In another embodiment, a method for forming a window in a wellbore is provided. The method includes assembling a drillstring. The drillstring includes a run-in string and an orienter. The orienter includes a motor; a housing coupled to the run-in string; an output shaft; and a clutch, the clutch operable to rotationally couple the output shaft to the housing when the clutch is in a first position, rotationally couple the motor to the output shaft when the clutch is in a second position, and actuate from one of the positions to the other of the positions as a result of fluid being injected through the clutch at a flow rate which is greater than or equal to a predetermined threshold flow rate. The drillstring further includes a cutting tool rotationally coupled to the output shaft; a whipstock; and an anchor coupled to the whipstock. The method further includes orienting the whipstock while the clutch is in the first position; and setting the anchor while the clutch is in the first position; actuating the clutch to the second position, wherein the motor rotates the cutting tool; and forming the window.
So that the manner in which the above recited features of the present invention can be understood in detail, a more particular description of the invention, briefly summarized above, may be had by reference to embodiments, some of which are illustrated in the appended drawings. It is to be noted, however, that the appended drawings illustrate only typical embodiments of this invention and are therefore not to be considered limiting of its scope, for the invention may admit to other equally effective embodiments.
The term “coupled” as used herein includes at least two components directly coupled together or indirectly coupled together with intervening components coupled therebetween.

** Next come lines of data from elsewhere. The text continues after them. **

import Literature.Geometry.Lorentzian.FinalState
import Literature.Geometry.Lorentzian.TameGenericity
import Literature.Geometry.Lorentzian.TameGenericityLocal
import Literature.Geometry.Lorentzian.TameGenericityDiagonal
import Literature.Geometry.Lorentzian.AsymptoticFlatness
import HarnessLib

/-!
# Helpers for stub `stub_farCleaning` of line `Sketch` of crux `HonestFixedRadiusSettlingT`
# (stmt-FinalStateConjecture-17575): the free cases of kick-free far-field cleaning

The registered stub `stub_farCleaning` (reshape c2 of the line) asks, through EVERY admissible
datum `d ∈ admissibleVacuumData X`, for a TAME curve `G` of ADMISSIBLE data on one end `e`
(`InitialDataSet.IsTameDataFamily e 1 G`: jointly smooth, `e` sole, every member
Dafermos–Rodnianski flat on `e` with a continuous mass, `e.wDist (G c) (G 0) → 0`), `G 0 = d`,
whose members off `0` are far-clean to order `(6, 5)` on `e`
(`e.IsStronglyAsymptoticallyFlatWith (G c) M 1 2 6 5`). No immersion and no injectivity are asked
(that is the difference with the cycle-1 stub `stub_broom`, served by
`Theorems/StarvedNecksHonestFixedRadiusSettlingTStubBroomHelpers.lean`). The general case is
charge-matched far-field gluing onto a clean (e.g. Kerr) end beyond a receding radius, with SMOOTH
dependence on the gluing radius (joint smoothness of the curve) and UNIFORM weighted tail estimates
(`wDist → 0`): Corvino–Schoen 2006, Thm. 1; Chruściel–Delay 2003, §7; Mao–Oh–Tao 2023, Thm. 1.7 —
the tree has only the existence-per-annulus form `MaoOhTao.ObstructionFreeAnnularGluing` (named
fact, no parameter dependence) and the compactly supported `ChruscielDelay_localConstraintDeformation`,
neither of which yields a jointly smooth curve. This support file records the bookkeeping that IS
free over the tree:

* `farCleaning_of_farClean` — an admissible datum far-clean to order `(6, 5)` on a sole end is the
  base of the CONSTANT tame curve, which witnesses the stub's conclusion at it;
* `farCleaning_of_local` — arc-locality of the stub's conclusion (far-clean members for
  `0 < ‖c‖ < ε` suffice), by the kick-free form of `InitialDataSet.exists_tameFamily_of_local`
  (radial reparametrisation; no immersion / injectivity to transport);
* `farCleaning_of_broom`, `farCleaning_of_forall_broom` — the cycle-1 conclusion shape (with
  immersion and injectivity) implies the kick-free one, pointwise and globally, so every landed
  broom helper (`Theorems.StarvedNecks.Broom.broom_of_farClean`, `broom_of_local`) transfers;
* `farCleaning_of_onEnd` — it suffices to answer given the sole Dafermos–Rodnianski end handed over
  by admissibility (`exists_isSoleEnd_of_mem_admissibleVacuumData`).

No definitions, no named facts, no `sorry`.
-/

set_option linter.dupNamespace false

noncomputable section

open scoped Manifold ContDiff Topology
open Filter Set Function Literature.Geometry.Lorentzian

namespace Summit.FinalStateConjecture.FinalStateConjecture.Theorems.StarvedNecks.FarCleaning

/-- **Kick-free arc-locality of tame families.** A tame `m`-parameter family `F` of `𝓓`-data on
the end `e` whose members with `0 < ‖c‖ < ε` satisfy `P` yields a tame family `F'` of `𝓓`-data on
the same end with `F' 0 = F 0` all of whose members off `0` satisfy `P`: reparametrise by the radial
contraction of the parameter space into the `ε`-ball (`exists_contDiff_radialContraction`; tameness
composes by `InitialDataSet.IsTameDataFamily.comp_contDiff`). This is
`InitialDataSet.exists_tameFamily_of_local` without the immersion and injectivity clauses.
[folklore] -/
private theorem exists_tameFamily_of_local_kickFree {X : Type} [TopologicalSpace X]
    [ChartedSpace E3 X] [IsManifold (𝓡 3) ∞ X] {e : AFEnd X} {m : ℕ}
    {𝓓 : Set (InitialDataSet (𝓡 3) X)} {P : InitialDataSet (𝓡 3) X → Prop}
    {F : EuclideanSpace ℝ (Fin m) → InitialDataSet (𝓡 3) X}
    (hF : InitialDataSet.IsTameDataFamily e m F) (h𝓓 : ∀ c, F c ∈ 𝓓) {ε : ℝ} (hε : 0 < ε)
    (hP : ∀ c, c ≠ 0 → ‖c‖ < ε → P (F c)) :
    ∃ F' : EuclideanSpace ℝ (Fin m) → InitialDataSet (𝓡 3) X,
      InitialDataSet.IsTameDataFamily e m F' ∧ F' 0 = F 0 ∧ (∀ c, F' c ∈ 𝓓) ∧
        ∀ c ≠ 0, P (F' c) := by
  obtain ⟨φ, hφ, -, hφ0, hball, hφne, -⟩ :=
    exists_contDiff_radialContraction (V := EuclideanSpace ℝ (Fin m)) hε
  exact ⟨fun c ↦ F (φ c), hF.comp_contDiff hφ hφ0, by simp [hφ0], fun c ↦ h𝓓 _,
    fun c hc ↦ hP (φ c) (fun h ↦ hc (hφne c h)) (hball c)⟩

/-- **Far-clean admissible data are the base of a far-cleaning curve (the constant one).** If
`d ∈ admissibleVacuumData X` is far-clean to order `(6, 5)` with mass `M` on a sole end `e`
(`e.IsStronglyAsymptoticallyFlatWith d M 1 2 6 5`), then the conclusion of `stub_farCleaning` holds
at `d` (witness end `e` itself): the constant curve `fun _ ↦ d` is tame
(`InitialDataSet.isTameDataFamily_const`, fed with the Dafermos–Rodnianski decay obtained by
dropping derivative counts, `IsStronglyAsymptoticallyFlatWith.mono_count`), its members are
admissible and far-clean with mass `M`. [cite: Christodoulou1999, p. A24] -/
theorem farCleaning_of_farClean : ∀ {X : Type} [TopologicalSpace X] [ChartedSpace E3 X] [IsManifold (𝓡 3) ∞ X] {d : InitialDataSet (𝓡 3) X}, d ∈ admissibleVacuumData X → ∀ {e : AFEnd X}, e.IsSoleEnd → ∀ {M : ℝ}, e.IsStronglyAsymptoticallyFlatWith d M 1 2 6 5 → ∃ (e' : AFEnd X) (G : EuclideanSpace ℝ (Fin 1) → InitialDataSet (𝓡 3) X), InitialDataSet.IsTameDataFamily e' 1 G ∧ G 0 = d ∧ (∀ c, G c ∈ admissibleVacuumData X) ∧ ∀ c ≠ 0, ∃ M : ℝ, e'.IsStronglyAsymptoticallyFlatWith (G c) M 1 2 6 5 := by
  intro X _ _ _ d hd e he M hclean
  exact ⟨e, fun _ ↦ d,
    InitialDataSet.isTameDataFamily_const he 1 (hclean.mono_count (by norm_num) (by norm_num)), rfl,
    fun _ ↦ hd, fun _ _ ↦ ⟨M, hclean⟩⟩

/-- **Arc-locality of far-field cleaning.** A tame curve of admissible data through `d` on the end
`e` whose members with `0 < ‖c‖ < ε` are far-clean to order `(6, 5)` on `e` yields one (same end,
same base datum) all of whose members off `0` are far-clean: reparametrise by the radial contraction
of the parameter line into the `ε`-interval (`exists_contDiff_radialContraction`,
`InitialDataSet.IsTameDataFamily.comp_contDiff`). So any construction of far-cleaning curves need
only control small parameters (large gluing radii). [cite: Christodoulou1999, p. A24] -/
theorem farCleaning_of_local : ∀ {X : Type} [TopologicalSpace X] [ChartedSpace E3 X] [IsManifold (𝓡 3) ∞ X] {d : InitialDataSet (𝓡 3) X} {e : AFEnd X} {G : EuclideanSpace ℝ (Fin 1) → InitialDataSet (𝓡 3) X}, InitialDataSet.IsTameDataFamily e 1 G → G 0 = d → (∀ c, G c ∈ admissibleVacuumData X) → ∀ {ε : ℝ}, 0 < ε → (∀ c, c ≠ 0 → ‖c‖ < ε → ∃ M : ℝ, e.IsStronglyAsymptoticallyFlatWith (G c) M 1 2 6 5) → ∃ (e' : AFEnd X) (G' : EuclideanSpace ℝ (Fin 1) → InitialDataSet (𝓡 3) X), InitialDataSet.IsTameDataFamily e' 1 G' ∧ G' 0 = d ∧ (∀ c, G' c ∈ admissibleVacuumData X) ∧ ∀ c ≠ 0, ∃ M : ℝ, e'.IsStronglyAsymptoticallyFlatWith (G' c) M 1 2 6 5 := by
  intro X _ _ _ d e G hG h0 h𝓓 ε hε hclean
  obtain ⟨G', hG', hG'0, h𝓓', hP'⟩ :=
    exists_tameFamily_of_local_kickFree
      (P := fun D ↦ ∃ M : ℝ, e.IsStronglyAsymptoticallyFlatWith D M 1 2 6 5) hG h𝓓 hε hclean
  exact ⟨e, G', hG', hG'0.trans h0, h𝓓', hP'⟩

/-- **A broom is a far-cleaning curve.** The cycle-1 conclusion shape at `d` (a tame, IMMERSED,
INJECTIVE curve of admissible data through `d` whose members off `0` are far-clean to order `(6, 5)`,
e.g. the conclusion of `Theorems.StarvedNecks.Broom.broom_of_farClean` / `broom_of_local`) implies
the kick-free conclusion of `stub_farCleaning` at `d` (drop the two conjuncts). [folklore] -/
theorem farCleaning_of_broom : ∀ {X : Type} [TopologicalSpace X] [ChartedSpace E3 X] [IsManifold (𝓡 3) ∞ X] {d : InitialDataSet (𝓡 3) X}, (∃ (e : AFEnd X) (F : EuclideanSpace ℝ (Fin 1) → InitialDataSet (𝓡 3) X), InitialDataSet.IsTameDataFamily e 1 F ∧ InitialDataSet.IsImmersedAtZero 1 F ∧ F 0 = d ∧ Function.Injective F ∧ (∀ c, F c ∈ admissibleVacuumData X) ∧ ∀ c ≠ 0, ∃ M : ℝ, e.IsStronglyAsymptoticallyFlatWith (F c) M 1 2 6 5) → ∃ (e : AFEnd X) (G : EuclideanSpace ℝ (Fin 1) → InitialDataSet (𝓡 3) X), InitialDataSet.IsTameDataFamily e 1 G ∧ G 0 = d ∧ (∀ c, G c ∈ admissibleVacuumData X) ∧ ∀ c ≠ 0, ∃ M : ℝ, e.IsStronglyAsymptoticallyFlatWith (G c) M 1 2 6 5 := by
  intro X _ _ _ d h
  obtain ⟨e, F, hF, -, h0, -, h𝓓, hclean⟩ := h
  exact ⟨e, F, hF, h0, h𝓓, hclean⟩

/-- **The cycle-1 elliptic stub implies the cycle-2 one, globally**: if through every admissible
datum of every admissible `3`-manifold passes a broom (tame, immersed, injective admissible curve with
far-clean members off `0` — the cycle-1 registered stub `stub_broom`), then through every admissible
datum passes a far-cleaning curve (the conclusion is the text of the cycle-2 stub `stub_farCleaning`).
[folklore] -/
theorem farCleaning_of_forall_broom : (∀ (X : Type) [TopologicalSpace X] [ChartedSpace E3 X] [IsManifold (𝓡 3) ∞ X] [T2Space X] [SecondCountableTopology X] [ConnectedSpace X], ∀ d ∈ admissibleVacuumData X, ∃ (e : AFEnd X) (F : EuclideanSpace ℝ (Fin 1) → InitialDataSet (𝓡 3) X), InitialDataSet.IsTameDataFamily e 1 F ∧ InitialDataSet.IsImmersedAtZero 1 F ∧ F 0 = d ∧ Function.Injective F ∧ (∀ c, F c ∈ admissibleVacuumData X) ∧ ∀ c ≠ 0, ∃ M : ℝ, e.IsStronglyAsymptoticallyFlatWith (F c) M 1 2 6 5) → ∀ (X : Type) [TopologicalSpace X] [ChartedSpace E3 X] [IsManifold (𝓡 3) ∞ X] [T2Space X] [SecondCountableTopology X] [ConnectedSpace X], ∀ d ∈ admissibleVacuumData X, ∃ (e : AFEnd X) (G : EuclideanSpace ℝ (Fin 1) → InitialDataSet (𝓡 3) X), InitialDataSet.IsTameDataFamily e 1 G ∧ G 0 = d ∧ (∀ c, G c ∈ admissibleVacuumData X) ∧ ∀ c ≠ 0, ∃ M : ℝ, e.IsStronglyAsymptoticallyFlatWith (G c) M 1 2 6 5 :=
  fun h X _ _ _ _ _ _ d hd ↦ farCleaning_of_broom (h X d hd)

/-- **It suffices to clean given the handed-over end.** To witness the conclusion of
`stub_farCleaning` at an admissible datum `d` it suffices to do so given ANY sole end `e` of `X` on
which `d` is Dafermos–Rodnianski flat with some mass `M` (the answer may live on another end
structure `e'`, e.g. a collar `e.restrict _`): admissibility hands over such an end
(`exists_isSoleEnd_of_mem_admissibleVacuumData`). [cite: Christodoulou1999, p. A24] -/
theorem farCleaning_of_onEnd : ∀ {X : Type} [TopologicalSpace X] [ChartedSpace E3 X] [IsManifold (𝓡 3) ∞ X] {d : InitialDataSet (𝓡 3) X}, d ∈ admissibleVacuumData X → (∀ (e : AFEnd X) (M : ℝ), e.IsSoleEnd → e.IsStronglyAsymptoticallyFlatDR d M → ∃ (e' : AFEnd X) (G : EuclideanSpace ℝ (Fin 1) → InitialDataSet (𝓡 3) X), InitialDataSet.IsTameDataFamily e' 1 G ∧ G 0 = d ∧ (∀ c, G c ∈ admissibleVacuumData X) ∧ ∀ c ≠ 0, ∃ M' : ℝ, e'.IsStronglyAsymptoticallyFlatWith (G c) M' 1 2 6 5) → ∃ (e : AFEnd X) (G : EuclideanSpace ℝ (Fin 1) → InitialDataSet (𝓡 3) X), InitialDataSet.IsTameDataFamily e 1 G ∧ G 0 = d ∧ (∀ c, G c ∈ admissibleVacuumData X) ∧ ∀ c ≠ 0, ∃ M : ℝ, e.IsStronglyAsymptoticallyFlatWith (G c) M 1 2 6 5 := by
  intro X _ _ _ d hd h
  obtain ⟨e, he, M, hDR⟩ := exists_isSoleEnd_of_mem_admissibleVacuumData hd
  exact h e M he hDR

end Summit.FinalStateConjecture.FinalStateConjecture.Theorems.StarvedNecks.FarCleaning

end
import Literature.Computability.Complexity.ScaledPCPQueriesN
import Literature.Computability.Complexity.HonestMessages
import HarnessLib

/-!
# The decision map of the scaled PCP verifier with residues (spec level)

Literature / complexity toolkit, fifth MACHINE-LAYER brick for `ScaledPCP.verifier' M T`
(`ScaledPCPVerifier.lean`). Its decision map `decideOf x ρ a` accepts on bad coins and otherwise runs
the algebraic verifier `AlgebraicPCP.Accept` (the `Tt` low-degree tests, the `K` sumcheck round
checks, the final check against the self-corrected reads) on the proof REBUILT FROM THE ANSWERS
(`proofFromAnswers`: an oracle value is the first answer block listed for its point, a message is
the run of coefficient blocks listed for its prefix). This file restates that decision over RESIDUES
— the answer bits `a`, the residue tape (`ScaledPCPTapeFP.lean`) and the residue-level point lists of
`ScaledPCPQueriesN.lean` — and proves the two equal:

* `valN` (an answer block mod `p`, `= valAt`), `yAtN` (the rebuilt oracle at a listed point, through
  `List.idxOf` on residue lists: `idxOf_eq_of_forall₂`), `dcN` (the difference coefficients
  `(-1)^{d+1-j} C(d+1, j)`, through `chooseM`, binomials mod `p` as short products), `scWN` (the
  interpolation weights of the self-corrector at `0`);
* `ldtSumN`, `csN` (the coefficient residues of message `i`, `coeff_msgs`/`eval_msgs`),
  `roundLHS`, `chainN`, `scValN` (`= scVal`), `yssN`, `finalLHS` (`= finalVal`) and **`decideN`** with
  **`decideOf_eq_decideN : decideOf M T x ρ a = decideN M T x ρ a`**.

The polynomial running time is the sequel `ScaledPCPDecideFP.lean`. All proved; no named fact.

## References

* L. Babai, L. Fortnow, L. Levin, M. Szegedy, *Checking computations in polylogarithmic time*,
  STOC 1991, §5 (the verifier's checks) [BFLS1991].
* S. Arora, B. Barak, *Computational Complexity: A Modern Approach*, CUP 2009, §8.3.2 (sumcheck
  round checks), §8.6.2 (self-correction), Def. 11.4 [AroraBarakCC2009].
* R. Rubinfeld, M. Sudan, *Robust characterizations of polynomials with applications to program
  testing*, SIAM J. Comput. 25 (1996), §4 (the evenly-spaced test) [RubinfeldSudan1996].
-/

noncomputable section

open Finset Polynomial

namespace Literature.Computability.Complexity

namespace ScaledPCP

open CodeFP Turing Tableau TableauCSP AlgebraicPCP LowDegreeTest ModArith TabEval DigitPoly _root_.Computability

attribute [local instance] Turing.FinTM2.kFin Turing.FinTM2.ΛFin Turing.FinTM2.σFin
  Turing.FinTM2.Γk₀Fin

/-! ### Generic pieces -/

/-- **First occurrences agree along a bi-unique relation.** [folklore] -/
theorem idxOf_eq_of_forall₂ {α β : Type} [BEq α] [LawfulBEq α] [BEq β] [LawfulBEq β] {R : α → β → Prop} {a : α} {b : β} (hab : R a b)
    (huniq : ∀ a' b', R a' b' → (a' = a ↔ b' = b)) : ∀ {l : List α} {l' : List β}, List.Forall₂ R l l' → l.idxOf a = l'.idxOf b
  | _, _, List.Forall₂.nil => rfl
  | _, _, List.Forall₂.cons (a := a') (b := b') h hl => by
    by_cases ha : a' = a
    · rw [List.idxOf_cons_eq _ ha, List.idxOf_cons_eq _ ((huniq a' b' h).1 ha)]
    · rw [List.idxOf_cons_ne _ ha, List.idxOf_cons_ne _ (fun hb => ha ((huniq a' b' h).2 hb)), idxOf_eq_of_forall₂ hab huniq hl]

/-- `PtRel` is bi-unique. [folklore] -/
theorem ptRel_biunique {p m : ℕ} [NeZero p] {w w' : Fin m → ZMod p} {wl wl' : List ℕ} (h : PtRel w wl) (h' : PtRel w' wl') :
    w' = w ↔ wl' = wl := by
  constructor
  · rintro rfl
    apply List.ext_getElem (by rw [h.1, h'.1])
    intro u h1 h2
    have e1 := h.2 ⟨u, by rw [← h'.1]; exact h1⟩
    have e2 := h'.2 ⟨u, by rw [← h'.1]; exact h1⟩
    rw [List.getD_eq_getElem _ _ h2] at e1
    rw [List.getD_eq_getElem _ _ h1] at e2
    rw [← e1, ← e2]
  · rintro rfl
    funext u
    apply ZMod.val_injective
    rw [h.2 u, h'.2 u]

MWD module 15 may incorporate, for example, magnetometers and accelerometers to measure and transmit to the surface data indicative of borehole inclination and direction. The connector 25 couples the BHA 100 to a string of coiled tubing 30. The connector 25 is also coupled to the orienter 200. Discussed in more detail below, the orienter 200 contains a device which converts fluid energy into rotational energy, such as a mud motor, which is selectively rotationally coupled to the MWD module 15, the bent-housing drilling motor 10, and the drill bit 5. When rotationally coupled, the orienter 200 effects drilling in an overall straight direction (analogous to a corkscrew) and, when not, allows drilling in a curved direction.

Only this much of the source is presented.